RBI’s New Banking Rules: What Changes for You from October 1

The Reserve Bank of India (RBI) has introduced significant amendments to banking regulations, with three major changes effective from October 1, 2025, aimed at increasing flexibility for banks and improving benefits for borrowers.

Additionally, four important draft guidelines are open for public comment until October 20, 2025.

Immediate Changes (Effective October 1)

  1. Faster Loan Rate Reductions:
    • For Borrowers: If the policy interest rate is cut, banks can now reduce the spread components on your floating-rate personal, retail, and MSME loans sooner than the previous three-year restriction. This means lower EMIs or interest outgoes could happen much faster.
    • Flexibility: Banks are now allowed, at their discretion, to offer you the option to switch from a floating rate to a fixed rate when your interest rate is reset.
  2. Expanded Gold-Backed Lending:
    • The scope of working capital loans against gold and silver collateral has been broadened. The loans are no longer limited to jewellers; they can now be extended to any manufacturer or industrial processor using these metals as raw material.
    • Tier 3 and Tier 4 Urban Co-operative Banks are also now permitted to offer these loans, expanding access to credit in smaller cities.
  3. Easier Capital Raising for Banks:
    • The RBI has revised the eligible limits for certain overseas bonds (Perpetual Debt Instruments or PDIs) that banks use to build up their Tier 1 capital. This gives banks more room to raise funds in international markets.

Draft Proposals for Public Feedback (Deadline: October 20)

The following four key proposals are open for feedback from all stakeholders:

  1. Gold Metal Loans (GML): The RBI proposes to extend the repayment tenor for GMLs to 270 days (up from 180 days).
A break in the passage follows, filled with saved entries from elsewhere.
/-- **`f(1) = α² + g((ι ∘ γ)'(0), (ι ∘ γ)'(0))`**: the value of the exit function at `t = 1`
(`val_mfderiv_coneMap_smul` at `t = 1` and `J(0) = (ι ∘ γ)'(0)`,
`val_velocity_normalVariation_zero`). [cite: Weinstein1968, proof of the main theorem, step (3)] -/
theorem val_mfderiv_coneMap_one
    (hs : ContMDiffOn 𝓘(ℝ, V) I.tangent ∞
      (fun v ↦ (TotalSpace.mk' E (ι v) (ν v) : TangentBundle I M)) {v : V | v ≠ 0})
    {ε : ℝ} (hε : 0 < ε)
    (hdomε : ∀ v : V, v ≠ 0 → ∀ t ∈ Ioo (-ε) ε, t ∈ maximalGeodesicDomain g.leviCivita (ι v) (ν v))
    (hhom : ∀ v : V, v ≠ 0 → ∀ t : ℝ, 0 < t →
      (TotalSpace.mk' E (ι (t • v)) (ν (t • v)) : TangentBundle I M) = TotalSpace.mk' E (ι v) (ν v))
    (hunit : ∀ v : V, v ≠ 0 → g.val (ι v) (ν v) (ν v) = 1)
    (hperp : ∀ v : V, v ≠ 0 → ∀ z : V, g.val (ι v) (mfderiv 𝓘(ℝ, V) I ι v z) (ν v) = 0)
    {γ : ℝ → V} (hγn : ∀ s, ‖γ s‖ = 1) {u β : V} (hγ0 : γ 0 = u) (hγd : HasDerivAt γ β 0)
    (hβ : ⟪u, β⟫ = 0) (α : ℝ) :
    g.val (expMap g.leviCivita (ι ((1 : ℝ) • u)) ((‖(1 : ℝ) • u‖ - 1) • ν ((1 : ℝ) • u)))
        (mfderiv 𝓘(ℝ, V) I (fun v : V ↦ expMap g.leviCivita (ι v) ((‖v‖ - 1) • ν v)) ((1 : ℝ) • u)
          ((1 : ℝ) • (α • u + β)))
        (mfderiv 𝓘(ℝ, V) I (fun v : V ↦ expMap g.leviCivita (ι v) ((‖v‖ - 1) • ν v)) ((1 : ℝ) • u)
          ((1 : ℝ) • (α • u + β))) =
      α ^ 2 + g.val (ι u) (velocity I (fun s ↦ ι (γ s)) 0) (velocity I (fun s ↦ ι (γ s)) 0) := by
  subst hγ0
  have h1ε : (1 : ℝ) - 1 ∈ Ioo (-ε) ε := by
    rw [sub_self]
    exact ⟨by linarith, hε⟩
  rw [val_mfderiv_coneMap_smul g hs hε hdomε hhom hunit hperp hγn hγd hβ α one_pos h1ε, sub_self,
    val_velocity_normalVariation_zero g (fun s ↦ ι (γ s)) (fun s ↦ ν (γ s))]
  ring

/-! ### The exit inequality from a lower bound on the second fundamental form -/

omit [Fact (1 ≤ n)] [FiniteDimensional ℝ E] [CompleteSpace E] [T2Space M] [BoundarylessManifold I M]
  [g.HasLeviCivita] [CovariantDerivative.ContMDiffCovariantDerivative g.leviCivita 1]
  [CovariantDerivative.ContMDiffCovariantDerivative g.leviCivita ((⊤ : ℕ∞) : ℕ∞ω)]
  [IsManifold I ∞ M] [NormedSpace ℝ E] [ChartedSpace H M] in
/-- Through every unit vector `u` and every `β ⊥ u` passes a smooth curve of the unit sphere with
velocity `β` at `u`: the great circle `cos(‖β‖ s) u + sin(‖β‖ s) β/‖β‖` (`β ≠ 0`), the constant
curve (`β = 0`). [folklore] -/
theorem exists_curve_sphere_hasDerivAt {u β : V} (hu : ‖u‖ = 1) (hβ : ⟪u, β⟫ = 0) :
    ∃ γ : ℝ → V, ContDiff ℝ ∞ γ ∧ (∀ s, ‖γ s‖ = 1) ∧ γ 0 = u ∧ HasDerivAt γ β 0 := by
  have hu0 : u ≠ 0 := by
    rw [← norm_ne_zero_iff, hu]
    exact one_ne_zero
  by_cases hβ0 : β = 0
  · subst hβ0
    exact ⟨fun _ ↦ u, contDiff_const, fun _ ↦ hu, rfl, hasDerivAt_const 0 u⟩
  · refine ⟨fun s ↦ Real.cos (‖β‖ / ‖u‖ * s) • u + Real.sin (‖β‖ / ‖u‖ * s) • ((‖u‖ / ‖β‖) • β),
      ?_, fun s ↦ (norm_greatCircle hu0 hβ0 hβ s).trans hu, greatCircle_zero u β,
      hasDerivAt_greatCircle_zero hu0 hβ0⟩
    have h1 : ContDiff ℝ ∞ fun s : ℝ ↦ ‖β‖ / ‖u‖ * s := contDiff_const.mul contDiff_id
    exact ((Real.contDiff_cos.comp h1).smul contDiff_const).add
      ((Real.contDiff_sin.comp h1).smul contDiff_const)

/-- **The exit inequality of the cone map from `II_ν ≥ -λ`.** Let `v ↦ (ι v, ν v) ∈ TM` be `C^∞`
and positively `0`-homogeneous on `V ∖ {0}`, `|ν|_g = 1`, `ν ⊥ range dι`, the normal geodesics
defined for all times in `(-ε, ε)`, and suppose that along every smooth curve `γ` of the unit
sphere of `V` the covariant derivative of the unit normal field satisfies
`g(D_s(ν ∘ γ)(0), (ι ∘ γ)'(0)) ≥ -λ g((ι ∘ γ)'(0), (ι ∘ γ)'(0))` (`λ ≥ 0`; the second fundamental
form of the hypersurface w.r.t. `ν` is `≥ -λ`). Then the cone map
`C(v) = exp_{ι v}((‖v‖ - 1) ν v)` satisfies the exit inequality of
`two_le_minimalGeodesicMultiplicity_of_radial` at radius `R = 1`: for every unit `u` and every
`w`, `-λ f(1) ≤ ½ f'(1)` for `f(t) = g(dC_{tu}(tw), dC_{tu}(tw))`. Indeed, with `w = αu + β`,
`β ⊥ u`, and a sphere curve `γ` through `u` with velocity `β`
(`exists_curve_sphere_hasDerivAt`): `f(1) = α² + g(X, X)` and
`½ f'(1) = α² + g(D_s(ν ∘ γ)(0), X)`, `X = (ι ∘ γ)'(0)` (`val_mfderiv_coneMap_one`,
`hasDerivAt_val_mfderiv_coneMap_smul`), and `-λ α² ≤ α²`.
[cite: Weinstein1968, proof of the main theorem, step (4)] -/
theorem neg_mul_val_le_half_deriv_coneMap
    (hs : ContMDiffOn 𝓘(ℝ, V) I.tangent ∞
      (fun v ↦ (TotalSpace.mk' E (ι v) (ν v) : TangentBundle I M)) {v : V | v ≠ 0})
    {ε : ℝ} (hε : 0 < ε)
    (hdomε : ∀ v : V, v ≠ 0 → ∀ t ∈ Ioo (-ε) ε, t ∈ maximalGeodesicDomain g.leviCivita (ι v) (ν v))
    (hhom : ∀ v : V, v ≠ 0 → ∀ t : ℝ, 0 < t →
      (TotalSpace.mk' E (ι (t • v)) (ν (t • v)) : TangentBundle I M) = TotalSpace.mk' E (ι v) (ν v))
    (hunit : ∀ v : V, v ≠ 0 → g.val (ι v) (ν v) (ν v) = 1)
    (hperp : ∀ v : V, v ≠ 0 → ∀ z : V, g.val (ι v) (mfderiv 𝓘(ℝ, V) I ι v z) (ν v) = 0)
    {lam : ℝ} (hlam : 0 ≤ lam)
    (hII : ∀ γ : ℝ → V, ContDiff ℝ ∞ γ → (∀ s, ‖γ s‖ = 1) →
      -(lam * g.val (ι (γ 0)) (velocity I (fun s ↦ ι (γ s)) 0) (velocity I (fun s ↦ ι (γ s)) 0)) ≤
        g.val (ι (γ 0)) (covariantDerivAlong g.leviCivita (fun s ↦ ι (γ s)) (fun s ↦ ν (γ s)) 0)
          (velocity I (fun s ↦ ι (γ s)) 0))
    (u w : V) (hu : ‖u‖ = 1) :
    -(lam * g.val (expMap g.leviCivita (ι ((1 : ℝ) • u)) ((‖(1 : ℝ) • u‖ - 1) • ν ((1 : ℝ) • u)))
        (mfderiv 𝓘(ℝ, V) I (fun v : V ↦ expMap g.leviCivita (ι v) ((‖v‖ - 1) • ν v)) ((1 : ℝ) • u)
          ((1 : ℝ) • w))
        (mfderiv 𝓘(ℝ, V) I (fun v : V ↦ expMap g.leviCivita (ι v) ((‖v‖ - 1) • ν v)) ((1 : ℝ) • u)
          ((1 : ℝ) • w))) ≤
      (1 / 2) * deriv (fun t : ℝ ↦
        g.val (expMap g.leviCivita (ι (t • u)) ((‖t • u‖ - 1) • ν (t • u)))
          (mfderiv 𝓘(ℝ, V) I (fun v : V ↦ expMap g.leviCivita (ι v) ((‖v‖ - 1) • ν v)) (t • u)
            (t • w))
          (mfderiv 𝓘(ℝ, V) I (fun v : V ↦ expMap g.leviCivita (ι v) ((‖v‖ - 1) • ν v)) (t • u)
            (t • w))) 1 := by
  -- decompose `w = α u + β` with `β ⊥ u`
  set α : ℝ := ⟪u, w⟫ with hα
  set β : V := w - α • u with hβdef
  have huu : ⟪u, u⟫ = 1 := by
    rw [real_inner_self_eq_norm_sq, hu, one_pow]
  have hβ : ⟪u, β⟫ = 0 := by
    rw [hβdef, inner_sub_right, inner_smul_right, huu, hα, mul_one, sub_self]
  have hwdec : w = α • u + β := by rw [hβdef]; abel
  obtain ⟨γ, hγs, hγn, hγ0, hγd⟩ := exists_curve_sphere_hasDerivAt hu hβ
  have key : ∀ w' : V, w' = α • u + β →
      -(lam * g.val (expMap g.leviCivita (ι ((1 : ℝ) • u)) ((‖(1 : ℝ) • u‖ - 1) • ν ((1 : ℝ) • u)))
          (mfderiv 𝓘(ℝ, V) I (fun v : V ↦ expMap g.leviCivita (ι v) ((‖v‖ - 1) • ν v)) ((1 : ℝ) • u)
            ((1 : ℝ) • w'))
          (mfderiv 𝓘(ℝ, V) I (fun v : V ↦ expMap g.leviCivita (ι v) ((‖v‖ - 1) • ν v)) ((1 : ℝ) • u)
            ((1 : ℝ) • w'))) ≤
        (1 / 2) * deriv (fun t : ℝ ↦
          g.val (expMap g.leviCivita (ι (t • u)) ((‖t • u‖ - 1) • ν (t • u)))
            (mfderiv 𝓘(ℝ, V) I (fun v : V ↦ expMap g.leviCivita (ι v) ((‖v‖ - 1) • ν v)) (t • u)
              (t • w'))
            (mfderiv 𝓘(ℝ, V) I (fun v : V ↦ expMap g.leviCivita (ι v) ((‖v‖ - 1) • ν v)) (t • u)
              (t • w'))) 1 := by
    rintro w' rfl
    rw [(hasDerivAt_val_mfderiv_coneMap_smul g hs hε hdomε hhom hunit hperp hγs hγn hγ0 hγd hβ
        α).deriv,
      val_mfderiv_coneMap_one g hs hε hdomε hhom hunit hperp hγn hγ0 hγd hβ α]
    -- the second fundamental form bound along `γ`, read at the base point `ι u`
    have h1 := hII γ hγs hγn
    rw [hγ0] at h1
    nlinarith [sq_nonneg α, mul_nonneg hlam (sq_nonneg α), h1]
  exact key w hwdec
They also plan to allow these loans for domestic non-manufacturers who outsource jewellery production.
  2. Large Exposures Framework (LEF): Changes are being introduced to clarify and align the exposure norms, particularly for foreign bank branches operating in India.
  3. Credit Information Reporting: Credit institutions may be required to move to weekly reporting of credit data to credit bureaus, instead of the current fortnightly cycle. This aims to provide more timely and accurate credit information, along with faster error correction and mandatory capture of CKYC data.